Octopus uses one of several variable substitution techniques to manage the config files. Since Octopus was written with Windows deployments in mind, it contains built in processes for deploying IIS applications and Windows Services. If further customization is needed, developers can write custom scripts in Powershell as either a Step Template or a script included in the nuget package.

Unlike Chef, you can test the scripts you write locally with the caveat that you will have to provide any variables they require to execute. Since it’s just Powershell you can use any of the existing tools and debuggers written for Powershell. The lack of a transpilation step means that the code you wrote is the code that will run.

Guidance

Like Chef, Octopus has not “won” the DevOps space. My impression from the community is that the percentage of shops working in the DevOps space at all is fairly low so this isn’t a mark against either tool. However, low adoption means that there are fewer people sharing their lessons learned with the world. If you go looking for Octopus best practices, you won’t find much more than my blog series. Most “best practice” articles and videos about DevOps consist of little more than advice to automate all the things.

On the other hand, the way Octopus itself is structured steers you toward some best practices. Some of these ideas could be layered onto a Chef implementation just as easily, but Octopus is opinionated in such a way that it steers you in the right direction. It’s nice to have Octopus tell us “this is the blessed path to accomplish your goal.”

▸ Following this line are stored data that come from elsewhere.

import Mathlib
import Literature.Probability.Percolation.PercolationProofs
import Literature.Probability.Percolation.PercolationEvents
import Literature.Probability.Percolation.Crossings
import Literature.Probability.Percolation.SharpnessDCTProofs
import Literature.Probability.LatticeModels.ProdBernoulliIndependence
import Literature.Probability.Percolation.ConditionalPositiveAssociation
import Literature.Probability.Percolation.ConditionalPositiveAssociationProofs
import Literature.Probability.Percolation.TwoClusterConditionalAssociation
import Literature.Probability.Percolation.ClusterBoundary
import Literature.Probability.Percolation.PlanarDuality
import Literature.Barriers.CriticalPhenomena.TimarGoodBox
import Summits.CriticalPhenomena.PercolationContinuityZ3.Theorems.PercNearOneGluingAdditiveGluingGoodStepBridge
import HarnessLib

/-! # Crux `PercNearOneGluing.AdditiveGluing` (stmt-CriticalPhenomena-4576), line `subuniform-dead-pocket-maximum`,
# stub `stub_goodStep` — the |A∖b| = 2 kernel C1 for DOWN-closed pocket families, I: paths and pockets (siege k3)

Helper file for the crux skeleton `Cruxes/AdditiveGluing/Lines/subuniform-dead-pocket-maximum.lean`
(siege on the hardest stub `stub_goodStep`, variation "BHK decomposition of the good step",
prover-siege-stmt-CriticalPhenomena-4576-stub_goodStep-3).  Lands with `--supports stmt-CriticalPhenomena-4576`.
Toolkit for the main file `…GoodStepC1Down.lean` (Theorem C1↓ of the evidence note
`siege-k3-bhk-decomposition.md`); the mathematics is recalled there.

## Content (deterministic)

For the product measure vocabulary of the crux (`BondConfig (Fin n)`, `openCluster`, `openConn`,
`openConnIn`, `clusterIs o W = {C(o) = W}`):
* §Paths: an open path starting outside `C(s)` never enters it, so for `o ∉ C(s)` the cluster of `o`
  is its cluster INSIDE `C(s)ᶜ` (`c1Down_openCluster_eq_of_notMem`); the vertex set of the open EDGE
  cluster of `s` is `C(s)` (`c1Down_vert_openEdgeCluster`, to feed functions of the vertex set into the
  van den Berg–Häggström–Kahn fact, which is stated for functions of the edge cluster).
* §Pointwise / §PerCluster: on the event `{C(a₂) = U}` the events `{a₂ ↮ a₁}`, `{a₂ ↔ b}`, `{a₁ ↔ b}`
  and the SANDWICHED OBSERVER EVENT `F_R = {a₁ ∉ C(o)} ∩ ({a₂ ∈ C(o)} ∪ {C(o) ∈ R})` (for a family `R`
  of pockets avoiding `a₁`) are identified with `[a₁ ∉ U]`, `[b ∈ U]`, `{a₁ ↔ b in Uᶜ}` and — for
  `o ∉ U` — the event "the cluster of `o` inside `Uᶜ` is a pocket of `R`"
  (`c1Down_clusterIs_inter_F`); the latter is determined by the pairs inside `Uᶜ`, and for a
  DOWN-closed `R` (closed under `W' ∋ o`, `W' ⊆ W ∈ R`) it is a decreasing event and its probability
  increases with `U` (`c1Down_isLowerSet_rev`, `c1Down_rev_mono`) — the monotonicity that drives C1↓.
All folklore (Grimmett 1999 §§1.3, 2.2); no new definitions (events written inline).
-/

namespace Summit.CriticalPhenomena.PercolationContinuityZ3.Theorems

open MeasureTheory Set
open Literature.Probability.LatticeModels (prodBernoulli)
open Literature.Probability.Percolation (BondConfig openConn openConnIn openGraph openCluster
  openGraph_adj openEdgeCluster DeterminedBy determinedBy_iff PathIn clusterIs mem_clusterIs
  edgesTouching determinedBy_clusterIs disjoint_edgesTouching_compl_sym2 openConnIn_subset_openConn)

noncomputable section
open Classical

section Paths

variable {V : Type*}

/-- An open path starting outside the open cluster of `s` never enters it: if `x ∉ C(s)` and
`x ↔ y`, then `x ↔ y` inside the complement of `C(s)`. [folklore] -/
theorem c1Down_openConnIn_compl_of_reachable {ω : BondConfig V} {s x y : V}
    (hx : x ∉ openCluster ω s) (hxy : (openGraph ω).Reachable x y) :
    ω ∈ openConnIn (openCluster ω s)ᶜ x y := by
  apply Literature.Probability.Percolation.DCT16.mem_openConnIn_of_pathIn
  have hp := Literature.Probability.Percolation.DCT16.pathIn_univ_of_reachable hxy
  -- every vertex of the path lies outside `C(s)`
  obtain ⟨-, hr⟩ := hp
  clear hxy
  refine ⟨hx, ?_⟩
  induction hr with
  | refl => exact Relation.ReflTransGen.refl
  | @tail b c hxb hbc ih =>
    refine ih.tail ⟨hbc.1, fun hc => ?_⟩
    -- `c ∈ C(s)` and `b ∼ c` force `b ∈ C(s)`, and then `x ∈ C(s)` by the path `x ↔ b`
    have hb : b ∈ openCluster ω s := (show (openGraph ω).Reachable s c from hc).trans hbc.1.symm.reachable
    have hxb' : (openGraph ω).Reachable x b :=
      Literature.Probability.Percolation.DCT16.reachable_of_pathIn (A := Set.univ) ⟨Set.mem_univ x, hxb⟩
    exact hx ((show (openGraph ω).Reachable s b from hb).trans hxb'.symm)

/-- Conversely a path inside any set is a path. [folklore] -/
theorem c1Down_reachable_of_openConnIn {ω : BondConfig V} {S : Set V} {x y : V}
    (h : ω ∈ openConnIn S x y) : (openGraph ω).Reachable x y :=
  Literature.Probability.Percolation.DCT16.reachable_of_pathIn
    (Literature.Probability.Percolation.DCT16.pathIn_of_mem_openConnIn h)

/-- For `o ∉ C(s)`, the open cluster of `o` is its open cluster inside the complement of `C(s)`.
[folklore] -/
theorem c1Down_openCluster_eq_of_notMem {ω : BondConfig V} {s o : V} (ho : o ∉ openCluster ω s) :
    openCluster ω o = {y | ω ∈ openConnIn (openCluster ω s)ᶜ o y} := by
  ext y
  exact ⟨fun hy => c1Down_openConnIn_compl_of_reachable ho hy,
    fun hy => c1Down_reachable_of_openConnIn hy⟩

/-- The cluster of `x` inside `S` is antitone... more precisely MONOTONE in `S`: a path inside a
smaller set is a path inside a bigger one. [folklore] -/
theorem c1Down_openConnIn_mono_set {S T : Set V} (hST : S ⊆ T) {ω : BondConfig V} {x y : V}
    (h : ω ∈ openConnIn S x y) : ω ∈ openConnIn T x y :=
  Literature.Probability.Percolation.DCT16.mem_openConnIn_of_pathIn
    ((Literature.Probability.Percolation.DCT16.pathIn_of_mem_openConnIn h).mono hST)

/-- The vertex set of the open edge cluster of `s` (together with `s`) is the open cluster of `s`.
[folklore] -/
theorem c1Down_vert_openEdgeCluster (ω : BondConfig V) (s : V) :
    {v : V | v = s ∨ ∃ e ∈ openEdgeCluster ω s, v ∈ e} = openCluster ω s := by
  ext v
  simp only [Set.mem_setOf_eq]
  rw [show v ∈ openCluster ω s ↔ (openGraph ω).Reachable s v from Iff.rfl,
    Literature.Probability.Percolation.reachable_iff_exists_mem_openEdgeCluster]

end Paths

section Pointwise

variable {V : Type*}

/-- A path inside `S` ends in `S`: the cluster of `x` inside `S` is contained in `S`. [folklore] -/
theorem c1Down_mem_of_openConnIn {ω : BondConfig V} {S : Set V} {x y : V}
    (h : ω ∈ openConnIn S x y) : y ∈ S := by
  obtain ⟨-, hy, -⟩ := h
  exact hy

/-- An event defined through the membership pattern of a family of events determined by `K` is
determined by `K`. [folklore] -/
theorem c1Down_determinedBy_pattern {ι α : Type*} {E : α → Set (Set ι)} {K : Set ι}
    (hE : ∀ y, DeterminedBy (E y) K) (P : (α → Prop) → Prop) :
    DeterminedBy {ω | P fun y => ω ∈ E y} K := by
  rw [determinedBy_iff]
  intro ω ω' h
  have key : (fun y => ω ∈ E y) = fun y => ω' ∈ E y :=
    funext fun y => propext ((determinedBy_iff _ _).1 (hE y) ω ω' h)
  simp only [Set.mem_setOf_eq, key]

end Pointwise

section PerCluster

variable {n : ℕ}

/-! ### Pointwise identifications on `{C(a₂) = U}` -/

/-- On `{C(a₂) = U}`: `a₂ ↮ a₁` iff `a₁ ∉ U`. [folklore] -/
theorem c1Down_clusterIs_inter_D (a₂ a₁ : Fin n) (U : Finset (Fin n)) :
    clusterIs a₂ U ∩ (openConn a₂ a₁)ᶜ =
      if a₁ ∈ U then ∅ else clusterIs a₂ U := by
  ext ω
  simp only [Set.mem_inter_iff, Set.mem_compl_iff]
  split_ifs with h
  · simp only [Set.mem_empty_iff_false, iff_false, not_and, not_not]
    intro hω
    rw [mem_clusterIs] at hω
    have : a₁ ∈ openCluster ω a₂ := by rw [hω]; exact_mod_cast h
    exact this
  · constructor
    · exact fun hh => hh.1
    · intro hω
      refine ⟨hω, fun h1 => h ?_⟩
      rw [mem_clusterIs] at hω
      have : a₁ ∈ openCluster ω a₂ := h1
      rw [hω] at this
      exact_mod_cast this

/-- On `{C(a₂) = U}`: `a₂ ↔ b` iff `b ∈ U`. [folklore] -/
theorem c1Down_clusterIs_inter_openConn_self (a₂ b : Fin n) (U : Finset (Fin n)) :
    clusterIs a₂ U ∩ openConn a₂ b = if b ∈ U then clusterIs a₂ U else ∅ := by
  ext ω
  simp only [Set.mem_inter_iff]
  split_ifs with h
  · constructor
    · exact fun hh => hh.1
    · intro hω
      refine ⟨hω, ?_⟩
      rw [mem_clusterIs] at hω
      have : b ∈ openCluster ω a₂ := by rw [hω]; exact_mod_cast h
      exact this
  · simp only [Set.mem_empty_iff_false, iff_false, not_and]
    intro hω hb
    rw [mem_clusterIs] at hω
    have : b ∈ openCluster ω a₂ := hb
    rw [hω] at this
    exact h (by exact_mod_cast this)

/-- On `{C(a₂) = U}` with `b ∈ U` and `a₁ ∉ U`, `a₁ ↮ b`. [folklore] -/
theorem c1Down_clusterIs_inter_openConn_eq_empty (a₂ a₁ b : Fin n) (U : Finset (Fin n))
    (hb : b ∈ U) (ha : a₁ ∉ U) : clusterIs a₂ U ∩ openConn a₁ b = ∅ := by
  ext ω
  simp only [Set.mem_inter_iff, Set.mem_empty_iff_false, iff_false, not_and]
  intro hω h1
  rw [mem_clusterIs] at hω
  have hb' : (openGraph ω).Reachable a₂ b := by
    have : b ∈ openCluster ω a₂ := by rw [hω]; exact_mod_cast hb
    exact this
  have : a₁ ∈ openCluster ω a₂ := hb'.trans (show (openGraph ω).Reachable a₁ b from h1).symm
  rw [hω] at this
  exact ha (by exact_mod_cast this)

/-- On `{C(a₂) = U}` with `o ∈ U` and `a₁ ∉ U`, the sandwiched event holds (`C(o) = C(a₂) = U`).
[folklore] -/
theorem c1Down_clusterIs_subset_F (a₂ a₁ o : Fin n) (U : Finset (Fin n))
    (R : Finset (Finset (Fin n))) (ho : o ∈ U) (ha : a₁ ∉ U) :
    clusterIs a₂ U ⊆ {ω : BondConfig (Fin n) | a₁ ∉ openCluster ω o ∧
      (a₂ ∈ openCluster ω o ∨ ∃ W ∈ R, openCluster ω o = ↑W)} := by
  intro ω hω
  rw [mem_clusterIs] at hω
  have hoU : o ∈ openCluster ω a₂ := by rw [hω]; exact_mod_cast ho
  have hKo : openCluster ω o = ↑U := by rw [Literature.Barriers.CriticalPhenomena.openCluster_eq_openCluster_of_mem hoU, hω]
  refine ⟨fun h1 => ha ?_, Or.inl ?_⟩
  · rw [hKo] at h1; exact_mod_cast h1
  · rw [hKo, ← hω]; exact Literature.Probability.Percolation.mem_openCluster_self ω a₂

/-- On `{C(a₂) = U}` with `o ∉ U`, the open cluster of `o` is its cluster inside `Uᶜ`. [folklore] -/
theorem c1Down_openCluster_obs_eq (a₂ o : Fin n) (U : Finset (Fin n)) {ω : BondConfig (Fin n)}
    (hω : ω ∈ clusterIs a₂ U) (ho : o ∉ U) :
    openCluster ω o = {y | ω ∈ openConnIn ((↑U : Set (Fin n))ᶜ) o y} := by
  rw [mem_clusterIs] at hω
  have ho' : o ∉ openCluster ω a₂ := by rw [hω]; exact_mod_cast ho
  rw [c1Down_openCluster_eq_of_notMem ho', hω]

/-- On `{C(a₂) = U}` with `o ∉ U` (and pockets avoiding `a₁`), the sandwiched event is the event
"the cluster of `o` inside `Uᶜ` is a pocket of `R`". [folklore] -/
theorem c1Down_clusterIs_inter_F (a₂ a₁ o : Fin n) (U : Finset (Fin n))
    (R : Finset (Finset (Fin n))) (hR : ∀ W ∈ R, a₁ ∉ W) (ho : o ∉ U) :
    clusterIs a₂ U ∩ {ω : BondConfig (Fin n) | a₁ ∉ openCluster ω o ∧
      (a₂ ∈ openCluster ω o ∨ ∃ W ∈ R, openCluster ω o = ↑W)} =
    clusterIs a₂ U ∩ {ω | ∃ W ∈ R, ∀ y : Fin n, ω ∈ openConnIn ((↑U : Set (Fin n))ᶜ) o y ↔ y ∈ W} := by
  ext ω
  simp only [Set.mem_inter_iff, Set.mem_setOf_eq]
  constructor
  · rintro ⟨hω, h1, h2⟩
    refine ⟨hω, ?_⟩
    have hK := c1Down_openCluster_obs_eq a₂ o U hω ho
    rcases h2 with h2 | ⟨W, hW, hKW⟩
    · exfalso
      rw [hK] at h2
      have : a₂ ∈ ((↑U : Set (Fin n))ᶜ) := c1Down_mem_of_openConnIn h2
      rw [mem_clusterIs] at hω
      have h' : a₂ ∈ openCluster ω a₂ := Literature.Probability.Percolation.mem_openCluster_self ω a₂
      rw [hω] at h'
      exact this h'
    · refine ⟨W, hW, fun y => ?_⟩
      rw [hK] at hKW
      have := congrArg (y ∈ ·) hKW
      simp only [Set.mem_setOf_eq, Finset.mem_coe, eq_iff_iff] at this
      exact this
  · rintro ⟨hω, W, hW, hiff⟩
    have hK := c1Down_openCluster_obs_eq a₂ o U hω ho
    have hKW : openCluster ω o = ↑W := by
      rw [hK]; ext y; simp only [Set.mem_setOf_eq, Finset.mem_coe]; exact hiff y
    refine ⟨hω, fun h1 => hR W hW ?_, Or.inr ⟨W, hW, hKW⟩⟩
    rw [hKW] at h1; exact_mod_cast h1

/-! ### The pocket event inside `Uᶜ`: dependence, monotonicity -/

/-- The event "the cluster of `o` inside `Uᶜ` is a pocket of `R`" is determined by the pairs
inside `Uᶜ`. [folklore] -/
theorem c1Down_determinedBy_rev (o : Fin n) (U : Finset (Fin n)) (R : Finset (Finset (Fin n))) :
    DeterminedBy {ω : BondConfig (Fin n) | ∃ W ∈ R, ∀ y : Fin n,
        ω ∈ openConnIn ((↑U : Set (Fin n))ᶜ) o y ↔ y ∈ W}
      (((↑U : Set (Fin n))ᶜ).sym2) :=
  c1Down_determinedBy_pattern
    (fun y => Literature.Probability.Percolation.DCT16.determinedBy_openConnIn _ o y le_rfl)
    (fun χ => ∃ W ∈ R, ∀ y : Fin n, χ y ↔ y ∈ W)

/-- For a DOWN-closed family `R` (every `W' ∋ o` contained in a member is a member), the pocket
event inside `Uᶜ` is decreasing in the configuration (`o ∉ U`). [folklore] -/
theorem c1Down_isLowerSet_rev (o : Fin n) (U : Finset (Fin n)) (R : Finset (Finset (Fin n)))
    (hdown : ∀ W ∈ R, ∀ W' : Finset (Fin n), o ∈ W' → W' ⊆ W → W' ∈ R) (ho : o ∉ U) :
    IsLowerSet {ω : BondConfig (Fin n) | ∃ W ∈ R, ∀ y : Fin n,
        ω ∈ openConnIn ((↑U : Set (Fin n))ᶜ) o y ↔ y ∈ W} := by
  intro ω ω' hle hω
  obtain ⟨W, hW, hiff⟩ := hω
  refine ⟨Finset.univ.filter fun y => ω' ∈ openConnIn ((↑U : Set (Fin n))ᶜ) o y, ?_, fun y => by simp⟩
  refine hdown W hW _ ?_ ?_
  · simp only [Finset.mem_filter, Finset.mem_univ, true_and]
    exact Literature.Probability.Percolation.openConnIn_refl (by simpa using ho)
  · intro y hy
    simp only [Finset.mem_filter, Finset.mem_univ, true_and] at hy
    exact (hiff y).1 (Literature.Probability.Percolation.isUpperSet_openConnIn _ o y hle hy)

/-- For a DOWN-closed family `R`, the probability of the pocket event inside `Uᶜ` increases with
`U` (`o ∉ U'`): deleting more vertices shrinks the cluster of `o`. [folklore] -/
theorem c1Down_rev_mono (o : Fin n) {U U' : Finset (Fin n)} (R : Finset (Finset (Fin n)))
    (hdown : ∀ W ∈ R, ∀ W' : Finset (Fin n), o ∈ W' → W' ⊆ W → W' ∈ R) (hUU' : U ⊆ U')
    (ho : o ∉ U') :
    {ω : BondConfig (Fin n) | ∃ W ∈ R, ∀ y : Fin n,
        ω ∈ openConnIn ((↑U : Set (Fin n))ᶜ) o y ↔ y ∈ W} ⊆
    {ω : BondConfig (Fin n) | ∃ W ∈ R, ∀ y : Fin n,
        ω ∈ openConnIn ((↑U' : Set (Fin n))ᶜ) o y ↔ y ∈ W} := by
  intro ω hω
  obtain ⟨W, hW, hiff⟩ := hω
  refine ⟨Finset.univ.filter fun y => ω ∈ openConnIn ((↑U' : Set (Fin n))ᶜ) o y, ?_, fun y => by simp⟩
  refine hdown W hW _ ?_ ?_
  · simp only [Finset.mem_filter, Finset.mem_univ, true_and]
    exact Literature.Probability.Percolation.openConnIn_refl (by simpa using ho)
  · intro y hy
    simp only [Finset.mem_filter, Finset.mem_univ, true_and] at hy
    refine (hiff y).1 (c1Down_openConnIn_mono_set ?_ hy)
    exact Set.compl_subset_compl.2 (by exact_mod_cast hUU')


/-- **Registered helper stub `stub_goodStepC1DownRev_k3`** (siege k3, toolkit I): for a DOWN-closed
pocket family `R`, the event "the cluster of `o` inside `Uᶜ` is a pocket of `R`" grows with the
deleted set `U` (`o ∉ U'`) — the monotonicity behind Theorem C1↓. [folklore] -/
theorem stub_goodStepC1DownRev_k3 :
    ∀ (n : ℕ) (o : Fin n) (U U' : Finset (Fin n)) (R : Finset (Finset (Fin n))),
      (∀ W ∈ R, ∀ W' : Finset (Fin n), o ∈ W' → W' ⊆ W → W' ∈ R) → U ⊆ U' → o ∉ U' →
      {ω : BondConfig (Fin n) | ∃ W ∈ R, ∀ y : Fin n,
          ω ∈ openConnIn ((U : Set (Fin n))ᶜ) o y ↔ y ∈ W} ⊆
      {ω : BondConfig (Fin n) | ∃ W ∈ R, ∀ y : Fin n,
          ω ∈ openConnIn ((U' : Set (Fin n))ᶜ) o y ↔ y ∈ W} :=
  fun _ o _ _ R hdown hUU' ho => c1Down_rev_mono o R hdown hUU' ho

end PerCluster

end

end Summit.CriticalPhenomena.PercolationContinuityZ3.Theorems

Octopus distinguishes variables from processes. A Release Process is a set of logic that results in the successful deployment of an application to a machine in an environment. It is informed by variables, which can be scoped to environments and roles (and channels as of version 3.3). Variables can be managed at a project level or in shared libraries called Variable Sets.

Custom logical steps can be defined in powershell, stored and versioned in Octopus, and used as part of the Release Process. These are called Step Templates. Step Templates are usually a lighter weight maintenance effort than a cookbook since they’re just powershell and often targeted at very small units of functionality that can be chained together without much overhead.

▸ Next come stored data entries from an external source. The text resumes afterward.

import Literature.Barriers.RiemannHypothesis.LiouvilleSignConjectures
import Literature.NumberTheory.LFunctions.AndersonStarkLiouville
import Literature.NumberTheory.LFunctions.AndersonStarkLiouvilleHolds
import Literature.NumberTheory.LFunctions.AndersonStarkLiouvilleProofs
import HarnessLib

/-!
# `L(n) > 0.061867√n` infinitely often (BFM 2008, Thm. 2): the printed deduction, at the barrier

Sibling of `Literature/Barriers/RiemannHypothesis/LiouvilleSignConjectures.lean`, which vendors
Borwein–Ferguson–Mossinghoff's Theorem 2 ("There exist infinitely many positive integers `n` for
which `L(n) > .061867√n`", Math. Comp. 77 (2008), p. 1685) as the named fact
`Literature.Barriers.RiemannHypothesis.BFM2008_thm2`. Its printed proof (p. 1692, §3.2) is one
sentence: "A local maximum is achieved at `n₅ = 351 753 358 289 465`, where `L(n₅) = 1 160 327`.
Theorem 2 follows immediately from this value by using the results of Anderson and Stark [1],
since `L(n₅)/√n₅ = 0.0618673…`." The tree's
`Literature/NumberTheory/LFunctions/AndersonStarkLiouville.lean` vendors the two ingredients as
named facts — Anderson–Stark's "proof by example" inequality
`limsup L(x)/√x ≥ (L(x₀) − I(x₀))/√x₀` (`AndersonStark1981_liouville`, LNM 899 (1981), §4
Thm. 1) with their bound (18) on Fawaz's `I(x)` (`AndersonStark1981_fawazI_bound`), and the datum
`L(n₅) = 1 160 327` (`BFM2008_liouvilleSum_n5`) — and PROVES the deduction
(`Literature.NumberTheory.LFunctions.BFM2008_thm2_of_facts`, at the continuity point
`x₀ = n₅ + ½`: `I(x₀) ≤ 2`, `0.061867·√x₀ < 1 160 325`). This file records it against the barrier's
declaration:

* `BFM2008_thm2_of_andersonStark : AndersonStark1981_liouville → AndersonStark1981_fawazI_bound →
  BFM2008_liouvilleSum_n5 → BFM2008_thm2`.

So `BFM2008_thm2` is CONDITIONAL on exactly these three named facts. Two of them are now THEOREMS
of the tree — Anderson–Stark's inequality (`AndersonStark1981_liouville_holds`,
`AndersonStarkLiouvilleHolds.lean`: Ingham's kernel theorem, Landau's theorem, the Gaussian
smoothing and the contour step) and the bound (18) (`AndersonStark1981_fawazI_bound_holds`,
`AndersonStarkLiouvilleProofs.lean`) — so (appended) `BFM2008_thm2_of_liouvilleSum_n5` reduces the
barrier fact to the single computed datum `L(351 753 358 289 465) = 1 160 327`
(`BFM2008_liouvilleSum_n5`, BFM §3.2: a machine computation with Lehman's `O(x^{2/3})` formula and a
table of `λ(n)`, `n ≤ 4·10^{10}`), which has no certified counterpart in the tree yet;
`BFM2008_thm2_holds` will be the one-liner `BFM2008_thm2_of_liouvilleSum_n5 BFM2008_liouvilleSum_n5_holds`.

## References

* [BorweinFergusonMossinghoff2008] P. Borwein, R. Ferguson, M. J. Mossinghoff, *Sign changes in
  sums of the Liouville function*, Math. Comp. 77 (2008), 1681–1694 — Thm. 2 (p. 1685) and §3.2
  (p. 1692) (read).
* [AndersonStark1981] R. J. Anderson, H. M. Stark, *Oscillation theorems*, LNM 899 (1981), 79–106 —
  §4 Thm. 1, (16)–(18) (read; through `AndersonStarkLiouville.lean`).
-/

noncomputable section

namespace Literature.Barriers.RiemannHypothesis

open Literature.NumberTheory.LFunctions in
/-- **BFM 2008, Theorem 2, as deduced in print** from Anderson–Stark's inequality, their bound
(18) on `I(x)`, and the computed value `L(351 753 358 289 465) = 1 160 327`: infinitely many
positive integers `n` have `L(n) > 0.061867√n` — the barrier's `BFM2008_thm2`, conditional on the
three named facts of `AndersonStarkLiouville.lean` (the work is
`Literature.NumberTheory.LFunctions.BFM2008_thm2_of_facts`, whose conclusion is this statement
verbatim). [cite: BorweinFergusonMossinghoff2008, Theorem 2 and §3.2 (p. 1692)]
[cite: AndersonStark1981, §4 Theorem 1 and (18)] -/
theorem BFM2008_thm2_of_andersonStark (hAS : AndersonStark1981_liouville)
    (hI : AndersonStark1981_fawazI_bound) (hL : BFM2008_liouvilleSum_n5) : BFM2008_thm2 :=
  BFM2008_thm2_of_facts hAS hI hL

open Literature.NumberTheory.LFunctions in
/-- **BFM 2008, Theorem 2, reduced to its computed datum.** With Anderson–Stark's inequality and
their bound (18) discharged in the tree (`AndersonStark1981_liouville_holds`,
`AndersonStark1981_fawazI_bound_holds`), the barrier fact `BFM2008_thm2` ("`L(n) > 0.061867√n` for
infinitely many `n`") follows from the single value `L(351 753 358 289 465) = 1 160 327` of BFM §3.2
(`BFM2008_liouvilleSum_n5`) — exactly the printed deduction "Theorem 2 follows immediately from this
value by using the results of Anderson and Stark". [cite: BorweinFergusonMossinghoff2008, Theorem 2 and §3.2 (p. 1692)]
[cite: AndersonStark1981, §4 Theorem 1 and (18)] -/
theorem BFM2008_thm2_of_liouvilleSum_n5 (hL : BFM2008_liouvilleSum_n5) : BFM2008_thm2 :=
  BFM2008_thm2_of_andersonStark AndersonStark1981_liouville_holds AndersonStark1981_fawazI_bound_holds hL

end Literature.Barriers.RiemannHypothesis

In Octopus, a Release is created which binds a deployment artifact to a set of variables and instructions. This release is then promoted through a series of environments defined in a lifecycle. There is no binding of artifacts to cookbooks in Chef unless you write that yourself.

Community

My impression is that the Octopus community is smaller than the Chef community. There is only one sanctioned mechanism for the community to share code–a github repo which Octopus itself reviews before accepting pull requests. The fact that Octopus reviews contributions gives me the impression that the quality of the community code is better than what we found in Chef. Having gone through the review process with them for a new step template we created we know that they are actually looking at the code. On the other hand, since Octopus targets the Windows ecosystem and has built-in support for most things Windows the need for community help isn’t as great.

Conclusion

When we were first learning Octopus, our first deploy from time to install was about 30 minutes. With Chef there were days of training and hours spent tweaking cookbooks until we got our first deployment. Octopus is simply easier for us to understand. We have a small team of 3 dedicated developers to manage 40+ environments that must be deployed with 50+ applications on demand. In addition this team manages Artifactory, TeamCity, and glue-code that ties these systems together. Our goal is to bring our successful deployment rate up to 95+% and not need babysit deployments to production.

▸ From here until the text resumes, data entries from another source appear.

import Summits.CriticalPhenomena.Ising3D.IsingColumnFaceL11CensusRadiiCore

/-!
# The catalogue census of §7.3 as kernel facts, VII-B: kernel evaluations for the `LIN` radius —
window `1` of the covering check and part `1` of the hole-window check (cell `pub-ising3x`, seat recog-1;
paper §1.6 / §7.3)

HONEST FRAMING: lottery ticket; floor = tightest certified 3D Ising CFT bounds; no exact-solution claim without a proof. Island framing: certified exclusion region at stated derivative order and
assumptions; not a determination of the 3D Ising critical exponents beyond that.

Two `decide +kernel` evaluations of the machine of `IsingColumnFaceL11CensusRadiiCore.lean` (see its header):
* `linCover_p1` — window `1` of `4` of the certified segment in units `linU = 10¹⁸·27720`: the kernel enumerates
  the `LIN` candidates of the window (`linWin`; 30728 of them, by the Python twin), sorts their certified
  enclosures (`msortN`) and checks the chain with gap constant `linG` (`zgapsLE`);
* `linHole_part1` — part `1` (`linExcludedPart`, `ExclusionSentencesLin`) of the landed exhaustive `LIN` checker
  on the hole window `[linHoleA, linHoleB]` listing the two bounding tuples `linHoleX`, `linHoleY`.
Assembled in `…CensusRadiiLin.lean`. The heartbeat / recursion options are those of the cell's certificate files
(`Control2D…`): the evaluations are long, not deep. Pure arithmetic; no certificate, no datum, no σ–ε axiom;
nothing is recognised.
lottery ticket; floor = tightest certified 3D Ising CFT bounds; no exact-solution claim without a proof.
-/

namespace Summit.CriticalPhenomena.Ising3D
namespace ColumnFaceL11
open Set Literature.MathematicalPhysics.QuantumFieldTheory.ConformalBootstrap3D

set_option maxHeartbeats 200000000 in
set_option maxRecDepth 200000 in
/-- `LIN` window `1`: start `35973061523437499999999`, end `36862998046874999999999 + linG` (units `linU`): every candidate
enclosure's upper end is within `linG` of the running reference point, up to the end. [folklore] -/
theorem linCover_p1 : linCover linG 35973061523437499999999 (36862998046874999999999 + linG) = true := by
  decide +kernel

set_option maxHeartbeats 200000000 in
set_option maxRecDepth 200000 in
/-- Part `1` of the landed `LIN` checker on the hole window lists only `linHoleX`, `linHoleY`. [folklore] -/
theorem linHole_part1 : linExcludedPart 12 1 linHoleA linHoleB [linHoleX, linHoleY] = true := by
  decide +kernel

end ColumnFaceL11
end Summit.CriticalPhenomena.Ising3D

For our needs Octopus is the clear winner. We are a .NET shop deploying C# applications to the Windows ecosystem. Octopus is a C# application that runs on Windows. Octopus’ understanding of our problem space is far superior to Chef. The tools they provide are high quality, easy to use, and work with very little configuration. There are gaps to fill, but the fact that Octopus is written API-first gives me confidence that we can easily fill them.